Received: from [7.7.7.7] by mail.emailprovider.com via HTTP; Tue, 29 Mar 2005 15:11:44 PST

Date: Tue, 29 Mar 2005 15:11:45 -0800 (PST)

From: Mr Jones

Subject: Hello

To: Mr Smith

受信ゲートウェイを設定していない場合

Gmail では送信元 IP を 1.1.1.1 として識別します。これが、MX レコードを含む「Received: from」ヘッダー行に記載され、Gmail サーバーに接続している IP であるためです。

Received: from mail.emailprovider.com (mail.emailprovider.com [1.1.1.1]) by mx.gmail.com 

[外部 IP を自動検出] がオンである場合

ゲートウェイ IP リストに 1.1.1.1 と 3.3.3.3 を追加したと仮定すると、[外部 IP を自動検出] をオンにしている場合の送信元 IP は 4.4.4.4 になります。

  • Gmail では、接続中の IP が 1.1.1.1、前のホップの IP が 3.3.3.3 であると判断します。

  • この 2 つの IP アドレスはゲートウェイ IP リストに含まれているため、スキップされます。
  • Gmail では外部 IP を 4.4.4.4 として識別します。これが、リストに含まれない最初の IP であるためです。

[外部 IP を自動検出] がオフである場合

ゲートウェイ IP リストに 1.1.1.1 と 3.3.3.3 を追加したと仮定すると、[外部 IP を自動検出] がオフの場合の送信元 IP は 3.3.3.3 になります。

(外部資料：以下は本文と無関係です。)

import Summits.MatrixMultiplication.MatrixMultiplication.Theorems.AbelianSTPPCensusTAStatEDefs

/-!
# T_A static certificate, range `6380 … 6779` (t*-indexed linear checker with the k-member tree at `τ = 2371/1000`): kernel evaluation, the shape checks of the tree-heavy volumes `3840` on order sub-ranges of at most 60 orders and ≈ 15000 tree nodes (one theorem per (volume, sub-range): bounded kernel recursion depth and memory)

Cell mm-stpp (rung F-M1), tier T_A = «beat `2.371`, the record exponent (ADVXXZ'25 / DEK+26 rounded)»; checker in `AbelianSTPPCensusTAStatEDefs.lean`, table and bucket lists in `AbelianSTPPCensusTAStatEData.lean`
(pattern: theory g12's `AbelianSTPPCensusTAStatDDom*/DCk*.lean`).  `decide` with kernel reduction (standard axioms; no `native_decide`), `Elab.async false`;
consumed by `TAStatE.checkV_sound` / `TAStatE.domV_sound` / `TAStatE.m2V_sound` in the leaf `AbelianSTPPCensusLeafTA6779Closed.lean`.
WHAT THIS IS NOT: arithmetic on shape lists only; no statement about STPP families or `ω`.
-/

set_option linter.dupNamespace false
set_option autoImplicit false
set_option Elab.async false

namespace Summit.MatrixMultiplication.MatrixMultiplication.Theorems.TAStatE

set_option maxHeartbeats 0 in
/-- Heavy volume `3840`, orders `6462 … 6462` (7604 tree nodes): every sorted candidate shape passes `checkShape 6462 6462`. [original] -/
theorem ck3840t30 : TAStatE.checkV 6462 6462 1 3840 = true := by decide +kernel

set_option maxHeartbeats 0 in
/-- Heavy volume `3840`, orders `6463 … 6464` (14930 tree nodes): every sorted candidate shape passes `checkShape 6463 6464`. [original] -/
theorem ck3840t31 : TAStatE.checkV 6463 6464 1 3840 = true := by decide +kernel

set_option maxHeartbeats 0 in
/-- Heavy volume `3840`, orders `6465 … 6466` (14693 tree nodes): every sorted candidate shape passes `checkShape 6465 6466`. [original] -/
theorem ck3840t32 : TAStatE.checkV 6465 6466 1 3840 = true := by decide +kernel

set_option maxHeartbeats 0 in
/-- Heavy volume `3840`, orders `6467 … 6468` (14469 tree nodes): every sorted candidate shape passes `checkShape 6467 6468`. [original] -/
theorem ck3840t33 : TAStatE.checkV 6467 6468 1 3840 = true := by decide +kernel

end Summit.MatrixMultiplication.MatrixMultiplication.Theorems.TAStatE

Gmail では接続中の IP(1.1.1.1)をスキップし、前のホップの IP(3.3.3.3)を使用します。この動作は、この IP がゲートウェイ IP リストに含まれる場合でも同様です。

設定がメールのホワイトリストに与える影響

ゲートウェイの IP リストで指定したのと同じ IP アドレスをメールのホワイトリストに含めても、その IP アドレスはホワイトリストに登録されません。受信ゲートウェイで使われる IP アドレスは Gmail ではメールの元の送信者ではないと認識され、メッセージ ヘッダーの「Received: from」エントリからゲートウェイの IP アドレスのリストに含まれていない公開 IP アドレスが見つかるまで検索が行われます。メールのホワイトリストには、この IP アドレスを使用します。